**Activity**
The answer must consist only of the lines from the line with "have l2 : v (20 * u ^ 3) < t := by" to the line with "(placeOver 3).valuation (403 - 8 * L +", both included, exactly as they stand below.

**Material for the task**
import Summits.BirchSwinnertonDyer.Rank1Residual.GaloisImage.HauptmodulThreeQuarticValuation
import HarnessLib

/-!
# The non-canonical root of the level-`3` Hauptmodul quartic at `v₃(j) = 3`, `j/27 ≡ 5 (mod 9)`:
# `v(u)³ = v(3)` for `u = S/3 − 1` and `v(G₋ G₊) = v(3)² v(u)²` for the two factors of `9(u + 1)² − u⁶`
# (cell `b2b-bsdres`, team n1011, seat p02 gen 5 — row T-b11-F4, file F4c-H9 'Hauptmodul route,
# curve-free core at v₃(j) = 3, part 1'; pure valuation algebra in `ℚ̄`)

HONEST FRAMING (cell `b2b-bsdres`, run/shared/lean/b2b/bsd-rank1-residual/, verbatim in every
file): the goal of the cell is to DELETE the COMBINATION-SHAPED residual classes of the
Birch–Swinnerton-Dyer formula for ALL analytic-rank `≤ 1` elliptic curves over `ℚ` — "full BSD
formula for every rank `≤ 1` curve in class `C`" assembled STRICTLY from published theorems — so
that the rank-`≤ 1` remainder becomes exactly the CONSTRUCTION-SHAPED classes, which are TYPED
(missing-input `Prop`s), NOT attempted. This is not "finishing BSD". Team n1011 (N10 / N11):
research route; no claim beyond the stated classes; labels UNCHANGED; nothing is booked. Theorems
only (no definition, no named fact).

## What this file proves

`v` the place of `ℚ̄` over `3`, `t = v(3)`.  With `L = j/27` and `u = S/3 − 1` the level-`3`
relation `j(S − 27) = S(S − 24)³` reads `u⁴ − 20u³ + 126u² − (196 + L)u + (8L − 343) = 0`.
On the family `v₃(j) = 3`, `L ≡ 5 (mod 9)` (i.e. `v(L − 5) ≤ t²`):

* `valuation_facts_of_sub_five` (§0) — `v(8L − 343) = t`, `v(196 + L) ≤ t`, `v(403 − 8L) = t`,
  `v(253 + L) ≤ t`, `v(8L − 283) ≤ t²`, `v(139 + L) ≤ t²`.
* `valuation_u_pow_three_eq` (§1) — `v(u + 1) = 1` (non-canonical `S`) and the quartic ⟹
  **`v(u)³ = t`**.
* `valuation_factors_of_quartic_three` (§2) — for `G₋ = (403 − 8L) + (253 + L)u − 129u²`,
  `G₊ = (8L − 283) − (139 + L)u + 123u²` (so that `G∓ = 3(u + 1)(20 − u) ∓ P`,
  `P = (8L − 343) − (196 + L)u + 126u² = u³(20 − u)`): **`v(G₋)·v(G₊) = t²·v(u)²`**
  (`G₋` is dominated by its constant term, `G₊` by `123u²`).

Part 2 (`HauptmodulNineValuationThree`) concludes `v(X³ − 1)³ = t²` for `X = (3θ/(S − 3))²`
(`θ³ = S`; `(X³ − 1)u⁶(20 − u)² = G₋G₊`), hence `v(X − 1)⁹ = t²`: the `Stab(C)`-invariant
`(3θ/(θ³ − 3))² − 1` has `3`-adic valuation `2/9` on the sub-family `j/27 ≡ 5 (mod 9)` of
`v₃(j) = 3` of the EXOTIC core (84 census cells; EVIDENCE kit j134538, 84/84; the 27 cells with
`j/27 ≡ 8 (mod 9)` are NOT covered by this invariant).  Nothing booked.

References: [Maier2006] Table 4 (N = 3, 9), §5.
-/

noncomputable section

set_option maxRecDepth 10000

open scoped Classical

namespace Summit.BirchSwinnertonDyer.Rank1Residual.GaloisImage

open Literature.NumberTheory.EllipticCurves Literature.NumberTheory.GaloisRepresentations
  Rat.HeightOneSpectrum

/-! ### §0 Consequences of `L ≡ 5 (mod 9)` -/

/-- The six valuation facts used below, from `v(L − 5) ≤ v(3)²`:
`8L − 343 = 8(L − 5) − 3·101`, `196 + L = 3·67 + (L − 5)`, `403 − 8L = 3·121 − 8(L − 5)`,
`253 + L = 3·86 + (L − 5)`, `8L − 283 = 8(L − 5) − 3⁵`, `139 + L = 9·16 + (L − 5)`. [folklore] -/
theorem valuation_facts_of_sub_five {L : AlgebraicClosure ℚ}
    (hL : (placeOver 3).valuation (L - 5) ≤ (placeOver 3).valuation (3 : AlgebraicClosure ℚ) ^ 2) :
    (placeOver 3).valuation (8 * L - 343) = (placeOver 3).valuation (3 : AlgebraicClosure ℚ) ∧
    (placeOver 3).valuation (196 + L) ≤ (placeOver 3).valuation (3 : AlgebraicClosure ℚ) ∧
    (placeOver 3).valuation (403 - 8 * L) = (placeOver 3).valuation (3 : AlgebraicClosure ℚ) ∧
    (placeOver 3).valuation (253 + L) ≤ (placeOver 3).valuation (3 : AlgebraicClosure ℚ) ∧
    (placeOver 3).valuation (8 * L - 283) ≤ (placeOver 3).valuation (3 : AlgebraicClosure ℚ) ^ 2 ∧
    (placeOver 3).valuation (139 + L) ≤ (placeOver 3).valuation (3 : AlgebraicClosure ℚ) ^ 2 := by
  set v := (placeOver 3).valuation with hv
  set t := v (3 : AlgebraicClosure ℚ) with ht
  have ht1 : t < 1 := valuation_three_lt_one
  have ht0 : t ≠ 0 := valuation_three_ne_zero
  have hunit : ∀ n : ℤ, ¬ (3 : ℤ) ∣ n → v (n : AlgebraicClosure ℚ) = 1 := fun n hn ↦
    valuation_intCast_eq_one_of_not_dvd hn
  have ht2t : t ^ 2 < t := by
    calc t ^ 2 = t * t := pow_two t
      _ < t * 1 := mul_lt_mul_of_pos_left ht1 (zero_lt_iff.mpr ht0)
      _ = t := mul_one t
  have h8 : v (8 * (L - 5)) ≤ t ^ 2 := by
    rw [map_mul]
    calc v 8 * v (L - 5) ≤ 1 * t ^ 2 := mul_le_mul' (by
          have := hunit 8 (by decide); exact_mod_cast this.le) hL
      _ = t ^ 2 := one_mul _
  -- `v(3·k) = t` for `k` prime to `3`
  have h3k : ∀ k : ℤ, ¬ (3 : ℤ) ∣ k → v ((3 * k : ℤ) : AlgebraicClosure ℚ) = t := by
    intro k hk; rw [Int.cast_mul, map_mul, Int.cast_ofNat, hunit k hk, mul_one]
  refine ⟨?_, ?_, ?_, ?_, ?_, ?_⟩
  · have e : (8 : AlgebraicClosure ℚ) * L - 343 = 8 * (L - 5) - ((3 * 101 : ℤ) : AlgebraicClosure ℚ) := by
      push_cast; ring
    rw [e, valuation_sub_eq_of_lt' (by rw [h3k 101 (by decide)]; exact h8.trans_lt ht2t),
      h3k 101 (by decide)]
  · have e : (196 : AlgebraicClosure ℚ) + L = ((3 * 67 : ℤ) : AlgebraicClosure ℚ) + (L - 5) := by
      push_cast; ring
    rw [e]
    exact (Valuation.map_add _ _ _).trans (max_le (h3k 67 (by decide)).le (hL.trans ht2t.le))
  · have e : (403 : AlgebraicClosure ℚ) - 8 * L = ((3 * 121 : ℤ) : AlgebraicClosure ℚ) - 8 * (L - 5) := by
      push_cast; ring
    rw [e, valuation_sub_eq_of_lt (by rw [h3k 121 (by decide)]; exact h8.trans_lt ht2t),
      h3k 121 (by decide)]
  · have e : (253 : AlgebraicClosure ℚ) + L = ((3 * 86 : ℤ) : AlgebraicClosure ℚ) + (L - 5) := by
      push_cast; ring
    rw [e]
    exact (Valuation.map_add _ _ _).trans (max_le (h3k 86 (by decide)).le (hL.trans ht2t.le))
  · have e : (8 : AlgebraicClosure ℚ) * L - 283 = 8 * (L - 5) - 3 ^ 5 := by ring
    rw [e]
    refine (Valuation.map_sub _ _ _).trans (max_le h8 ?_)
    rw [map_pow]
    exact pow_le_pow_right_of_le_one' ht1.le (by norm_num)
  · have e : (139 : AlgebraicClosure ℚ) + L = 16 * 3 ^ 2 + (L - 5) := by ring
    rw [e]
    refine (Valuation.map_add _ _ _).trans (max_le ?_ hL)
    rw [map_mul, map_pow]
    calc v 16 * t ^ 2 ≤ 1 * t ^ 2 := mul_le_mul' (by
          have := hunit 16 (by decide); exact_mod_cast this.le) le_rfl
      _ = t ^ 2 := one_mul _

/-! ### §1 `v(u)³ = v(3)` -/

/-- **`v(u)³ = v(3)`** for a root `u` of `u⁴ − 20u³ + 126u² − (196 + L)u + (8L − 343)` with
`v(8L − 343) = v(3)`, `v(196 + L) ≤ v(3)` and `v(u + 1) = 1` (the non-canonical roots):
`u³(u − 20)` balances the constant term. [folklore] -/
theorem valuation_u_pow_three_eq {u L : AlgebraicClosure ℚ}
    (h343 : (placeOver 3).valuation (8 * L - 343) = (placeOver 3).valuation (3 : AlgebraicClosure ℚ))
    (h196 : (placeOver 3).valuation (196 + L) ≤ (placeOver 3).valuation (3 : AlgebraicClosure ℚ))
    (hu1 : (placeOver 3).valuation (u + 1) = 1)
    (hq : u ^ 4 - 20 * u ^ 3 + 126 * u ^ 2 - (196 + L) * u + (8 * L - 343) = 0) :
    (placeOver 3).valuation u ^ 3 = (placeOver 3).valuation (3 : AlgebraicClosure ℚ) := by
  set v := (placeOver 3).valuation with hv
  set t := v (3 : AlgebraicClosure ℚ) with ht
  have ht1 : t < 1 := valuation_three_lt_one
  have ht0 : t ≠ 0 := valuation_three_ne_zero
  have ht0' : 0 < t := zero_lt_iff.mpr ht0
  have hle1 : ∀ n : ℕ, v (n : AlgebraicClosure ℚ) ≤ 1 := fun n ↦
    ((placeOver 3).valuation_le_one_iff _).mpr (natCast_mem (placeOver 3) n)
  have h126 : ∀ x : AlgebraicClosure ℚ, v x ≤ 1 → v (126 * x) ≤ t ^ 2 := by
    intro x hx
    rw [show (126 : AlgebraicClosure ℚ) = 14 * 3 ^ 2 by norm_num, map_mul, map_mul, map_pow]
    calc v 14 * t ^ 2 * v x ≤ 1 * t ^ 2 * 1 :=
          mul_le_mul' (mul_le_mul' (by exact_mod_cast hle1 14) le_rfl) hx
      _ = t ^ 2 := by rw [one_mul, mul_one]
  have ht2t : t ^ 2 < t := by
    calc t ^ 2 = t * t := pow_two t
      _ < t * 1 := mul_lt_mul_of_pos_left ht1 ht0'
      _ = t := mul_one t
  have hule : v u ≤ 1 := by
    have : u = (u + 1) - 1 := by ring
    rw [this]
    exact (Valuation.map_sub _ _ _).trans (max_le hu1.le (by rw [map_one]))
  have hu20 : v (u - 20) = 1 := by
    have e : u - 20 = (u + 1) - 21 := by ring
    have hlt : v (21 : AlgebraicClosure ℚ) < v (u + 1) := by
      rw [hu1, show (21 : AlgebraicClosure ℚ) = 7 * 3 by norm_num, map_mul]
      calc v 7 * t ≤ 1 * t := mul_le_mul' (by exact_mod_cast hle1 7) le_rfl
        _ = t := one_mul t
        _ < 1 := ht1
    rw [e, valuation_sub_eq_of_lt hlt, hu1]
  -- upper bound
  have hup : v u ^ 3 ≤ t := by
    have hid : u ^ 3 * (u - 20) = -(126 * u ^ 2 - (196 + L) * u + (8 * L - 343)) := by
      linear_combination hq
    have := congrArg v hid
    rw [map_mul, map_pow, hu20, mul_one, Valuation.map_neg] at this
    rw [this]
    refine (Valuation.map_add _ _ _).trans (max_le ?_ h343.le)
    refine (Valuation.map_sub _ _ _).trans (max_le ((h126 _ (by rw [map_pow]; exact pow_le_one₀ zero_le hule)).trans ht2t.le) ?_)
    rw [map_mul]
    calc v (196 + L) * v u ≤ t * 1 := mul_le_mul' h196 hule
      _ = t := mul_one t
  -- lower bound
  refine le_antisymm hup (not_lt.mp fun hlt ↦ ?_)
  have hult1 : v u < 1 := by
    by_contra h
    rw [not_lt] at h
    have : (1 : _) ≤ v u ^ 3 := one_le_pow₀ h
    exact absurd (lt_of_le_of_lt this hlt) (not_lt.mpr ht1.le)
  have hid : 8 * L - 343 = -u ^ 4 + 20 * u ^ 3 - 126 * u ^ 2 + (196 + L) * u := by
    linear_combination hq
  have hR : v (-u ^ 4 + 20 * u ^ 3 - 126 * u ^ 2 + (196 + L) * u) < t := by
    have l1 : v (-u ^ 4) < t := by
      rw [Valuation.map_neg, map_pow]
      calc v u ^ 4 = v u ^ 3 * v u := pow_succ _ _
        _ ≤ v u ^ 3 * 1 := mul_le_mul' le_rfl hule
        _ = v u ^ 3 := mul_one _
        _ < t := hlt
    have l2 : v (20 * u ^ 3) < t := by
      rw [map_mul, map_pow]
      calc v 20 * v u ^ 3 ≤ 1 * v u ^ 3 := mul_le_mul' (by exact_mod_cast hle1 20) le_rfl
        _ = v u ^ 3 := one_mul _
        _ < t := hlt
    have l3 : v (126 * u ^ 2) < t := (h126 _ (by rw [map_pow]; exact pow_le_one₀ zero_le hule)).trans_lt ht2t
    have l4 : v ((196 + L) * u) < t := by
      rw [map_mul]
      calc v (196 + L) * v u ≤ t * v u := mul_le_mul' h196 le_rfl
        _ < t * 1 := mul_lt_mul_of_pos_left hult1 ht0'
        _ = t := mul_one t
    exact Valuation.map_add_lt _ (Valuation.map_sub_lt _ (Valuation.map_add_lt _ l1 l2) l3) l4
  rw [← hid] at hR
  exact absurd h343 hR.ne

/-! ### §2 The two factors of `9(u + 1)² − u⁶` -/

/-- **`v(G₋)·v(G₊) = v(3)²·v(u)²`** for `G₋ = (403 − 8L) + (253 + L)u − 129u²` and
`G₊ = (8L − 283) − (139 + L)u + 123u²`, when `v(403 − 8L) = v(3)`, `v(253 + L) ≤ v(3)`,
`v(8L − 283) ≤ v(3)²`, `v(139 + L) ≤ v(3)²` and `v(u)³ = v(3)`: `v(G₋) = v(3)` (constant term)
and `v(G₊) = v(123u²) = v(3)v(u)²`. [folklore] -/
theorem valuation_factors_of_quartic_three {u L : AlgebraicClosure ℚ}
    (h403 : (placeOver 3).valuation (403 - 8 * L) = (placeOver 3).valuation (3 : AlgebraicClosure ℚ))
    (h253 : (placeOver 3).valuation (253 + L) ≤ (placeOver 3).valuation (3 : AlgebraicClosure ℚ))
    (h283 : (placeOver 3).valuation (8 * L - 283) ≤
      (placeOver 3).valuation (3 : AlgebraicClosure ℚ) ^ 2)
    (h139 : (placeOver 3).valuation (139 + L) ≤ (placeOver 3).valuation (3 : AlgebraicClosure ℚ) ^ 2)
    (hu : (placeOver 3).valuation u ^ 3 = (placeOver 3).valuation (3 : AlgebraicClosure ℚ)) :
    (placeOver 3).valuation (403 - 8 * L + (253 + L) * u - 129 * u ^ 2) *
        (placeOver 3).valuation (8 * L - 283 - (139 + L) * u + 123 * u ^ 2) =
      (placeOver 3).valuation (3 : AlgebraicClosure ℚ) ^ 2 * (placeOver 3).valuation u ^ 2 := by
  set v := (placeOver 3).valuation with hv
  set t := v (3 : AlgebraicClosure ℚ) with ht
  set s := v u with hs
  have ht1 : t < 1 := valuation_three_lt_one
  have ht0 : t ≠ 0 := valuation_three_ne_zero
  have ht0' : 0 < t := zero_lt_iff.mpr ht0
  have hunit : ∀ n : ℤ, ¬ (3 : ℤ) ∣ n → v (n : AlgebraicClosure ℚ) = 1 := fun n hn ↦
    valuation_intCast_eq_one_of_not_dvd hn
  -- orders of magnitude: `t < s < 1`, `s³ = t`
  have hs1 : s < 1 := by
    by_contra h
    rw [not_lt] at h
    have : (1 : _) ≤ s ^ 3 := one_le_pow₀ h
    rw [hu] at this
    exact absurd this (not_le.mpr ht1)
  have hs0' : 0 < s := by
    rcases eq_or_lt_of_le (zero_le : (0 : _) ≤ s) with h | h
    · exfalso
      have : s ^ 3 = 0 := by rw [← h, zero_pow three_ne_zero]
      rw [hu] at this
      exact ht0 this
    · exact h
  have hts : t < s := by
    refine lt_of_pow_lt_pow_left₀ 3 hs0'.le ?_
    rw [hu]
    calc t ^ 3 = t * t ^ 2 := by rw [← pow_succ']
      _ < t * 1 := mul_lt_mul_of_pos_left (pow_lt_one₀ zero_le ht1 two_ne_zero) ht0'
      _ = t := mul_one t
  have hts2 : t < s ^ 2 := by
    refine lt_of_pow_lt_pow_left₀ 3 (pow_pos hs0' 2).le ?_
    rw [← pow_mul, show 2 * 3 = 3 * 2 from rfl, pow_mul, hu]
    calc t ^ 3 = t ^ 2 * t := pow_succ _ _
      _ < t ^ 2 * 1 := mul_lt_mul_of_pos_left ht1 (pow_pos ht0' 2)
      _ = t ^ 2 := mul_one _
  -- `G₋`: the constant term dominates
  have hGm : v (403 - 8 * L + (253 + L) * u - 129 * u ^ 2) = t := by
    have hrest : v ((253 + L) * u - 129 * u ^ 2) < v (403 - 8 * L) := by
      rw [h403]
      refine Valuation.map_sub_lt _ ?_ ?_
      · rw [map_mul]
        calc v (253 + L) * s ≤ t * s := mul_le_mul' h253 le_rfl
          _ < t * 1 := mul_lt_mul_of_pos_left hs1 ht0'
          _ = t := mul_one t
      · rw [show (129 : AlgebraicClosure ℚ) = 3 * 43 by norm_num, map_mul, map_mul, map_pow]
        have h43 : v (43 : AlgebraicClosure ℚ) = 1 := by simpa using hunit 43 (by decide)
        rw [h43, mul_one]
        calc t * s ^ 2 < t * 1 := mul_lt_mul_of_pos_left (pow_lt_one₀ zero_le hs1 two_ne_zero) ht0'
          _ = t := mul_one t
    rw [show (403 - 8 * L + (253 + L) * u - 129 * u ^ 2 : AlgebraicClosure ℚ) =
        403 - 8 * L + ((253 + L) * u - 129 * u ^ 2) by ring,
      Valuation.map_add_eq_of_lt_left _ hrest, h403]
  -- `G₊`: the quadratic term dominates
  have hGp : v (8 * L - 283 - (139 + L) * u + 123 * u ^ 2) = t * s ^ 2 := by
    have hmain : v (123 * u ^ 2) = t * s ^ 2 := by
      rw [show (123 : AlgebraicClosure ℚ) = 3 * 41 by norm_num, map_mul, map_mul, map_pow]
      have h41 : v (41 : AlgebraicClosure ℚ) = 1 := by simpa using hunit 41 (by decide)
      rw [h41, mul_one]
    have hrest : v (8 * L - 283 - (139 + L) * u) < v (123 * u ^ 2) := by
      rw [hmain]
      refine Valuation.map_sub_lt _ (h283.trans_lt ?_) ?_
      · calc t ^ 2 = t * t := pow_two t
          _ < t * s ^ 2 := mul_lt_mul_of_pos_left hts2 ht0'
      · rw [map_mul]
        calc v (139 + L) * s ≤ t ^ 2 * s := mul_le_mul' h139 le_rfl
          _ = t * (t * s) := by rw [pow_two, mul_assoc]
          _ < t * (s * s) := mul_lt_mul_of_pos_left (mul_lt_mul_of_pos_right hts hs0') ht0'
          _ = t * s ^ 2 := by rw [pow_two]
    rw [show (8 * L - 283 - (139 + L) * u + 123 * u ^ 2 : AlgebraicClosure ℚ) =
        123 * u ^ 2 + (8 * L - 283 - (139 + L) * u) by ring,
      Valuation.map_add_eq_of_lt_left _ hrest, hmain]
  rw [hGm, hGp, ← mul_assoc, ← pow_two]

end Summit.BirchSwinnertonDyer.Rank1Residual.GaloisImage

**Result**
    have l2 : v (20 * u ^ 3) < t := by
      rw [map_mul, map_pow]
      calc v 20 * v u ^ 3 ≤ 1 * v u ^ 3 := mul_le_mul' (by exact_mod_cast hle1 20) le_rfl
        _ = v u ^ 3 := one_mul _
        _ < t := hlt
    have l3 : v (126 * u ^ 2) < t := (h126 _ (by rw [map_pow]; exact pow_le_one₀ zero_le hule)).trans_lt ht2t
    have l4 : v ((196 + L) * u) < t := by
      rw [map_mul]
      calc v (196 + L) * v u ≤ t * v u := mul_le_mul' h196 le_rfl
        _ < t * 1 := mul_lt_mul_of_pos_left hult1 ht0'
        _ = t := mul_one t
    exact Valuation.map_add_lt _ (Valuation.map_sub_lt _ (Valuation.map_add_lt _ l1 l2) l3) l4
  rw [← hid] at hR
  exact absurd h343 hR.ne

/-! ### §2 The two factors of `9(u + 1)² − u⁶` -/

/-- **`v(G₋)·v(G₊) = v(3)²·v(u)²`** for `G₋ = (403 − 8L) + (253 + L)u − 129u²` and
`G₊ = (8L − 283) − (139 + L)u + 123u²`, when `v(403 − 8L) = v(3)`, `v(253 + L) ≤ v(3)`,
`v(8L − 283) ≤ v(3)²`, `v(139 + L) ≤ v(3)²` and `v(u)³ = v(3)`: `v(G₋) = v(3)` (constant term)
and `v(G₊) = v(123u²) = v(3)v(u)²`. [folklore] -/
theorem valuation_factors_of_quartic_three {u L : AlgebraicClosure ℚ}
    (h403 : (placeOver 3).valuation (403 - 8 * L) = (placeOver 3).valuation (3 : AlgebraicClosure ℚ))
    (h253 : (placeOver 3).valuation (253 + L) ≤ (placeOver 3).valuation (3 : AlgebraicClosure ℚ))
    (h283 : (placeOver 3).valuation (8 * L - 283) ≤
      (placeOver 3).valuation (3 : AlgebraicClosure ℚ) ^ 2)
    (h139 : (placeOver 3).valuation (139 + L) ≤ (placeOver 3).valuation (3 : AlgebraicClosure ℚ) ^ 2)
    (hu : (placeOver 3).valuation u ^ 3 = (placeOver 3).valuation (3 : AlgebraicClosure ℚ)) :
    (placeOver 3).valuation (403 - 8 * L + (253 + L) * u - 129 * u ^ 2) *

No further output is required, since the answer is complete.